Let $(R,m,k)$ be a Cohen-Macaulay ring of dimension $d>0$ and let $M,C$ be CM $R$-modules such that $\dim M = 0, \dim C = d$.
In the proof of Proposition 3.3.3-b(ii) in Bruns & Herzog, the authors write that it is trivial that $\dim \operatorname{Ext}_R^d(M,C)=0$.
After thinking about it for some time i came up with the following argument, which is however far from trivial.
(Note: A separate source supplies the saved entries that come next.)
import Summits.QuantumFields.YangMills.Theorems.LuscherReductionDressedRitzPolyakovLiftChannelUniversality
import HarnessLib

/-!
# Sketch (GEN 1) — crux-ideate #1 on `LuscherReduction.DressedRitz` (stmt-QuantumFields-20205), idea «static-matching», RE-HOMED ON r5

Skeleton of record r5 `8b6782afbcc2a19a`: the load-bearing fine-side stub is S-UNIV′ `stub_universality : ∀ k, ChannelUniversalityAt k`
(fine dressed flowed-Polyakov channel numbers vs their one-site SHADOW at `B = 2L³/λ³`, clauses (A5) ∧ (A6′), scale-free).  GEN 0 cut the r3 node
S-POS; this file cuts S-UNIV′ along the same axis (coupling VALUE ∕ effective-theory FORM):

* `ScaleU k` — STATIC SCALAR at the label: every lifted eigen-ratio built from a one-site basis at `B₁ = 2/λ³` has fine vacuum variance
  `1 ± C·λ` (time 0; the renormalisation condition; ALL β-function content — in particular the two-loop coefficient `b₁` — sits here);
* `ShapeU k C` — FORM, reparametrisation-invariant: at ANY trial parameter `lam' ∈ [λ/2, 2λ]`, static match at `lam'` (∀ basis at `2/lam'³`) ⇒ the
  r5 universality body (A5) ∧ (A6′) at `lam'` (basis at `2/lam'³`, shadow at `2L³/lam'³`, tolerances `e^{C'lam'²/L}`, `C'lam'²/L`).  No coefficient of
  any running is inside: its truth value is invariant under `lam' ↦ lam'(1 + O(lam'))`.

`channelUniversality_of_scale_shape : (∀ k, ScaleU k) → (∀ k C, 0 ≤ C → ShapeU k C) → ∀ k, ChannelUniversalityAt k` is PROVED (modus ponens at
`lam' := λ(β,L)`; at the label `siteCouplingAt`, `liftCouplingAt`, `ChannelBodyAt` ARE the tree's objects by `rfl`).  Nothing is proposed to the
tree and no registered stub is touched; the typed pieces are offered to the LEAD for the re-cut S-STAT″ := S-STAT ∧ ScaleU, S-UNIV″ := ShapeU.
-/

set_option autoImplicit false

noncomputable section

open MeasureTheory Real
open Literature.MathematicalPhysics.QuantumFieldTheory (GaugeConfig)
open scoped BigOperators

namespace Summit.QuantumFields.YangMills.Cruxes.DressedRitz.StaticMatching

open Summit.QuantumFields.YangMills.Theorems.FemtoTransferGap
open Summit.QuantumFields.YangMills.Theorems.FemtoTransferGap.PolyakovLift

/-- One-site coupling at the BOX scale for a trial Lüscher parameter `lam'`: `B(lam') = 2L³/lam'³`. -/
def siteCouplingAt (lam' : ℝ) (L : ℕ) : ℝ := 2 * (L : ℝ) ^ 3 / lam' ^ 3

/-- One-site coupling at the POLYAKOV scale for a trial parameter `lam'`: `B₁(lam') = 2/lam'³`. -/
def liftCouplingAt (lam' : ℝ) : ℝ := 2 / lam' ^ 3

theorem siteCouplingAt_label (β : ℝ) (L : ℕ) : siteCouplingAt (luscherLambda β L) L = oneSiteCoupling β L := rfl

theorem liftCouplingAt_label (β : ℝ) (L : ℕ) : liftCouplingAt (luscherLambda β L) = liftCoupling β L := rfl

/-- STATIC MATCH at trial parameter `lam'` (time 0, one-slice vacuum law): every UNDRESSED lifted eigen-ratio `liftVec β φ g_i` (one-site basis
at `B₁(lam')`, flowed Polyakov insertion on the raw vacuum `φ`, `‖φ‖ = 1`) has vacuum variance in `[1 − C·lam', 1 + C·lam']` (one-site value: `1`).
A renormalisation CONDITION: deliberately normalisation-sensitive, well-posed because `IsRawVacuum` and `LiftBasis` fix all norms. -/
def StaticMatchAt {L : ℕ} [NeZero L] {k : ℕ} (lam' C : ℝ) (β : ℝ) (φ : GaugeConfig 3 L SU2 → ℝ)
    (g : Fin k → (GaugeConfig 3 1 SU2 → ℝ)) : Prop :=
  ∀ i : Fin k, |l2 (liftVec β φ (g i)) (liftVec β φ (g i)) - 1| ≤ C * lam'

/-- The r5 universality BODY (A5) ∧ (A6′) at trial parameter `lam'`: verbatim `ChannelUniversalityAt` with `oneSiteCoupling β L ↦ siteCouplingAt lam' L`
and `luscherLambda β L ↦ lam'` (degree-0 homogeneous in each family, as in r5). -/
def ChannelBodyAt (lam' : ℝ) (k : ℕ) (C : ℝ) {L : ℕ} [NeZero L] (β : ℝ)
    (u : Fin k → (GaugeConfig 3 L SU2 → ℝ)) (w : Fin k → (GaugeConfig 3 1 SU2 → ℝ)) : Prop :=
  (∀ i : Fin k,
    l2 (u i) (transferApply β (u i)) * l2 (w i) (w i) * levelValue su2Rep 1 (siteCouplingAt lam' L) 0 ≤
        Real.exp (C * lam' ^ 2 / L) *
          (l2 (w i) (transferApply (siteCouplingAt lam' L) (w i)) * l2 (u i) (u i) * levelValue su2Rep L β 0) ∧
    l2 (w i) (transferApply (siteCouplingAt lam' L) (w i)) * l2 (u i) (u i) * levelValue su2Rep L β 0 ≤
        Real.exp (C * lam' ^ 2 / L) *
          (l2 (u i) (transferApply β (u i)) * l2 (w i) (w i) * levelValue su2Rep 1 (siteCouplingAt lam' L) 0)) ∧
  (∀ i l : Fin k, i ≠ l →
    |(l2 (u i) (transferApply β (u l)) -
        (l2 (u i) (transferApply β (u i)) / l2 (u i) (u i) + l2 (u l) (transferApply β (u l)) / l2 (u l) (u l)) / 2 *
          l2 (u i) (u l)) * levelValue su2Rep 1 (siteCouplingAt lam' L) 0 * (Real.sqrt (l2 (w i) (w i)) * Real.sqrt (l2 (w l) (w l))) -
      (l2 (w i) (transferApply (siteCouplingAt lam' L) (w l)) -
        (l2 (w i) (transferApply (siteCouplingAt lam' L) (w i)) / l2 (w i) (w i) +
            l2 (w l) (transferApply (siteCouplingAt lam' L) (w l)) / l2 (w l) (w l)) / 2 * l2 (w i) (w l)) * levelValue su2Rep L β 0 *
        (Real.sqrt (l2 (u i) (u i)) * Real.sqrt (l2 (u l) (u l)))|
      ≤ C * (lam' ^ 2 / L) * levelValue su2Rep L β 0 * levelValue su2Rep 1 (siteCouplingAt lam' L) 0 *
        (Real.sqrt (l2 (u i) (u i)) * Real.sqrt (l2 (u l) (u l))) * (Real.sqrt (l2 (w i) (w i)) * Real.sqrt (l2 (w l) (w l))))

/-- SCALE (static scalar = the running coupling): the static match holds AT THE LABEL `λ(β,L)` for every one-site eigen-ratio basis at `2/λ³`.
(Identical to GEN 0's `ScaleS`.)  This is where two-loop asymptotic scaling of one finite-volume static observable lives. -/
def ScaleU (k : ℕ) : Prop :=
  ∃ C lam0 : ℝ, 0 ≤ C ∧ 0 < lam0 ∧ ∀ lam : ℝ, 0 < lam → lam ≤ lam0 → ∃ L0 : ℕ,
    ∀ (L : ℕ) [NeZero L], L0 ≤ L → ∀ β : ℝ, InFemtoWindow lam β L →
      ∀ φ : GaugeConfig 3 L SU2 → ℝ, IsRawVacuum β φ →
        ∀ (ω : GaugeConfig 3 1 SU2 → ℝ) (g : Fin k → (GaugeConfig 3 1 SU2 → ℝ)), LiftBasis (liftCoupling β L) k ω g →
          StaticMatchAt (luscherLambda β L) C β φ g

/-- SHAPE = FORM of the effective theory (answers to a static-match constant `C`): for every `lam' ∈ [λ/2, 2λ]`, IF every basis at `B₁(lam')` is
statically matched at `lam'`, THEN for every basis at `B₁(lam')` and every one-site raw vacuum at `B(lam')` the r5 body holds at `lam'`. -/
def ShapeU (k : ℕ) (C : ℝ) : Prop :=
  ∃ C' lam0 : ℝ, 0 ≤ C' ∧ 0 < lam0 ∧ ∀ lam : ℝ, 0 < lam → lam ≤ lam0 → ∃ L0 : ℕ,
    ∀ (L : ℕ) [NeZero L], L0 ≤ L → ∀ β : ℝ, InFemtoWindow lam β L →
      ∀ φ : GaugeConfig 3 L SU2 → ℝ, IsRawVacuum β φ →
        ∀ lam' : ℝ, luscherLambda β L / 2 ≤ lam' → lam' ≤ 2 * luscherLambda β L →
          (∀ (ω : GaugeConfig 3 1 SU2 → ℝ) (g : Fin k → (GaugeConfig 3 1 SU2 → ℝ)),
              LiftBasis (liftCouplingAt lam') k ω g → StaticMatchAt lam' C β φ g) →
          ∀ (ω : GaugeConfig 3 1 SU2 → ℝ) (g : Fin k → (GaugeConfig 3 1 SU2 → ℝ)), LiftBasis (liftCouplingAt lam') k ω g →
            ∀ e₀ : GaugeConfig 3 1 SU2 → ℝ, IsRawVacuum (L := 1) (siteCouplingAt lam' L) e₀ →
              ChannelBodyAt lam' k C' β (dressedLiftFamily β φ g) (shadowFamily (siteCouplingAt lam' L) L e₀ g)

/-- At the label the parametrised body IS the r5 clause body (definitional). -/
theorem channelUniversalityAt_iff_label (k : ℕ) :
    ChannelUniversalityAt k ↔
      ∃ C lam0 : ℝ, 0 ≤ C ∧ 0 < lam0 ∧ ∀ lam : ℝ, 0 < lam → lam ≤ lam0 → ∃ L0 : ℕ,
        ∀ (L : ℕ) [NeZero L], L0 ≤ L → ∀ β : ℝ, InFemtoWindow lam β L →
          ∀ φ : GaugeConfig 3 L SU2 → ℝ, IsRawVacuum β φ →
            ∀ (ω : GaugeConfig 3 1 SU2 → ℝ) (g : Fin k → (GaugeConfig 3 1 SU2 → ℝ)), LiftBasis (liftCoupling β L) k ω g →
              ∀ e₀ : GaugeConfig 3 1 SU2 → ℝ, IsRawVacuum (L := 1) (oneSiteCoupling β L) e₀ →
                ChannelBodyAt (luscherLambda β L) k C β (dressedLiftFamily β φ g) (shadowFamily (oneSiteCoupling β L) L e₀ g) :=
  Iff.rfl

/-- ★ FIRST LEMMA (glue, proved): SCALE ∧ FORM ⇒ S-UNIV′ (`∀ k, ChannelUniversalityAt k` = the registered `Stmt.stub_universality` of r5),
by modus ponens at `lam' := λ(β,L)`. -/
theorem channelUniversality_of_scale_shape (hScale : ∀ k, ScaleU k) (hShape : ∀ k C, 0 ≤ C → ShapeU k C) :
    ∀ k, ChannelUniversalityAt k := by
  intro k
  obtain ⟨C, lam0, hC, hlam0, hS⟩ := hScale k
  obtain ⟨C', lam0', hC', hlam0', hSh⟩ := hShape k C hC
  rw [channelUniversalityAt_iff_label]
  refine ⟨C', min lam0 lam0', hC', lt_min hlam0 hlam0', ?_⟩
  intro lam hlam hle
  obtain ⟨L0, hL0⟩ := hS lam hlam (le_trans hle (min_le_left _ _))
  obtain ⟨L0', hL0'⟩ := hSh lam hlam (le_trans hle (min_le_right _ _))
  refine ⟨max L0 L0', ?_⟩
  intro L _ hL β hβ φ hφ ω g hωg e₀ he₀
  have h1 := hL0 L (le_trans (le_max_left _ _) hL) β hβ φ hφ
  have h2 := hL0' L (le_trans (le_max_right _ _) hL) β hβ φ hφ (luscherLambda β L)
  have hpos : 0 < luscherLambda β L := luscherLambda_pos_of_window hlam hβ
  have hlo : luscherLambda β L / 2 ≤ luscherLambda β L := by linarith
  have hhi : luscherLambda β L ≤ 2 * luscherLambda β L := by linarith
  exact h2 hlo hhi (fun ω' g' hω'g' => h1 ω' g' hω'g') ω g hωg e₀ he₀

/-- The same glue, stated against the r5 stub text `Stmt.stub_universality := ∀ k, ChannelUniversalityAt k` (re-homed character for character). -/
abbrev Stmt_stub_universality : Prop := ∀ k : ℕ, ChannelUniversalityAt k

theorem stub_universality_of_scale_shape (hScale : ∀ k, ScaleU k) (hShape : ∀ k C, 0 ≤ C → ShapeU k C) :
    Stmt_stub_universality :=
  channelUniversality_of_scale_shape hScale hShape

/-- Downstream check: SCALE ∧ FORM ∧ S-PSCAL ⇒ the r3 position text `LiftPositionR3` (tree `liftPositionR3_of_channelUniversality_pscalingExists`). -/
theorem liftPositionR3_of_scale_shape_pscaling (hScale : ∀ k, ScaleU k) (hShape : ∀ k C, 0 ≤ C → ShapeU k C)
    (hB : ∀ k, PScalingExistsAt k) : LiftPositionR3 :=
  liftPositionR3_of_channelUniversality_pscalingExists (channelUniversality_of_scale_shape hScale hShape) hB

/-! ## The L-ladder of SCALE at fixed `lam` (loop-order ledger, typed): three regimes, one literature class each

* tier 0 `log L ≤ 1/(16 b₀ lam²)`      — NO β-function coefficient is visible at the clause precision (label = bare parameter ± λ², GEN 0 rung
  `SubWindowLabel`; the running `2b₀g₀² log L ≤ λ/8` is itself inside the `O(λ)` slack): pure UV stability + bounded one-loop width correction;
* tier 1 `1/(16 b₀ lam²) < log L ≤ exp(1/lam²)` — `b₀` exact, `b₁` invisible (the two-loop term moves `1/ḡ²` by `(b₁/b₀)·log(β/2b₀) = O(1/lam²)`,
  relative effect on `λ` `O(lam)`): one-loop asymptotic scaling of one static observable;
* tier 2 `exp(1/lam²) < log L`          — `b₀` AND `b₁` exact (the `log log L` drift is unbounded): two-loop asymptotic scaling.
`scaleU_of_tiers` glues the three restricted statements back to `ScaleU k` (exact cover; constants `max`, thresholds `min`/`max`). -/

/-- SCALE restricted to a regime `R lam L`. -/
def ScaleUOn (R : ℝ → ℕ → Prop) (k : ℕ) : Prop :=
  ∃ C lam0 : ℝ, 0 ≤ C ∧ 0 < lam0 ∧ ∀ lam : ℝ, 0 < lam → lam ≤ lam0 → ∃ L0 : ℕ,
    ∀ (L : ℕ) [NeZero L], L0 ≤ L → R lam L → ∀ β : ℝ, InFemtoWindow lam β L →
      ∀ φ : GaugeConfig 3 L SU2 → ℝ, IsRawVacuum β φ →
        ∀ (ω : GaugeConfig 3 1 SU2 → ℝ) (g : Fin k → (GaugeConfig 3 1 SU2 → ℝ)), LiftBasis (liftCoupling β L) k ω g →
          StaticMatchAt (luscherLambda β L) C β φ g

/-- tier 0: the sub-window (no running visible). -/
def tier0 (lam : ℝ) (L : ℕ) : Prop := Real.log L ≤ 1 / (16 * b0 * lam ^ 2)

/-- tier 1: one-loop running visible, two-loop not. -/
def tier1 (lam : ℝ) (L : ℕ) : Prop := 1 / (16 * b0 * lam ^ 2) < Real.log L ∧ Real.log L ≤ Real.exp (1 / lam ^ 2)

/-- tier 2: the doubly-exponential tail (two-loop running visible). -/
def tier2 (lam : ℝ) (L : ℕ) : Prop := Real.exp (1 / lam ^ 2) < Real.log L

theorem tier_cover (lam : ℝ) (L : ℕ) : tier0 lam L ∨ tier1 lam L ∨ tier2 lam L := by
  unfold tier0 tier1 tier2
  rcases le_or_gt (Real.log L) (1 / (16 * b0 * lam ^ 2)) with h | h
  · exact Or.inl h
  · rcases le_or_gt (Real.log L) (Real.exp (1 / lam ^ 2)) with h' | h'
    · exact Or.inr (Or.inl ⟨h, h'⟩)
    · exact Or.inr (Or.inr h')

/-- `StaticMatchAt` is monotone in its constant (for `0 ≤ lam'`). -/
theorem staticMatchAt_mono {L : ℕ} [NeZero L] {k : ℕ} {lam' C C'' : ℝ} {β : ℝ} {φ : GaugeConfig 3 L SU2 → ℝ}
    {g : Fin k → (GaugeConfig 3 1 SU2 → ℝ)} (h : StaticMatchAt lam' C β φ g) (hC : C ≤ C'') (hl : 0 ≤ lam') :
    StaticMatchAt lam' C'' β φ g :=
  fun i => (h i).trans (mul_le_mul_of_nonneg_right hC hl)

/-- ★ The three tiers glue back to SCALE (exact cover). -/
theorem scaleU_of_tiers {k : ℕ} (h0 : ScaleUOn tier0 k) (h1 : ScaleUOn tier1 k) (h2 : ScaleUOn tier2 k) : ScaleU k := by
  obtain ⟨C0, l0, hC0, hl0, H0⟩ := h0
  obtain ⟨C1, l1, hC1, hl1, H1⟩ := h1
  obtain ⟨C2, l2', hC2, hl2, H2⟩ := h2
  refine ⟨max C0 (max C1 C2), min l0 (min l1 l2'), le_max_of_le_left hC0, lt_min hl0 (lt_min hl1 hl2), ?_⟩
  intro lam hlam hle
  obtain ⟨L0, hL0⟩ := H0 lam hlam (hle.trans (min_le_left _ _))
  obtain ⟨L1, hL1⟩ := H1 lam hlam (hle.trans ((min_le_right _ _).trans (min_le_left _ _)))
  obtain ⟨L2, hL2⟩ := H2 lam hlam (hle.trans ((min_le_right _ _).trans (min_le_right _ _)))
  refine ⟨max L0 (max L1 L2), ?_⟩
  intro L _ hL β hβ φ hφ ω g hωg
  have hpos : 0 ≤ luscherLambda β L := (luscherLambda_pos_of_window hlam hβ).le
  rcases tier_cover lam L with t | t | t
  · exact staticMatchAt_mono (hL0 L ((le_max_left _ _).trans hL) t β hβ φ hφ ω g hωg) (le_max_left _ _) hpos
  · exact staticMatchAt_mono (hL1 L (((le_max_left _ _).trans (le_max_right _ _)).trans hL) t β hβ φ hφ ω g hωg)
      ((le_max_left _ _).trans (le_max_right _ _)) hpos
  · exact staticMatchAt_mono (hL2 L (((le_max_right _ _).trans (le_max_right _ _)).trans hL) t β hβ φ hφ ω g hωg)
      ((le_max_right _ _).trans (le_max_right _ _)) hpos

end Summit.QuantumFields.YangMills.Cruxes.DressedRitz.StaticMatching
My argument: Since $\operatorname{height} \operatorname{ann}(M) = d$, there exist elements $x_1,\dots,x_d$ in $\operatorname{ann}(M)$ such that $\operatorname{height}(x_1,\dots,x_i) = i$. Since $\dim C = d$, the $x_i$ give rise to a $C$-regular sequence, denoted $\underline{x}$, which lies in $\operatorname{ann}(M)$. Then by Lemma 1.2.4 in the same book we have that $\operatorname{Ext}_R^d(M,C) \cong \operatorname{Hom}_R(M,C/\underline{x}C)$. Then by exercise 1.2.27 in the same book we have that $\operatorname{Ass}_R \left[\operatorname{Hom}_R(M,C/\underline{x}C)\right] = \operatorname{Supp}_R M \cap \operatorname{Ass}_R C/\underline{x}C = \left\{m\right\}$. Hence $m$ is a minimal prime of $\operatorname{Ext}_R^d(M,C)$ and so this latter module must have Krull dimension equal to zero.
Question 1: Any comments on my argument?
Question 2: Any idea what Bruns&Herzog were having in mind as "trivial" argument?
This is easily shown once you notice that $\operatorname{Supp}\operatorname{Ext}_R^i(M,N)\subseteq\operatorname{Supp} M\cap\operatorname{Supp}N$.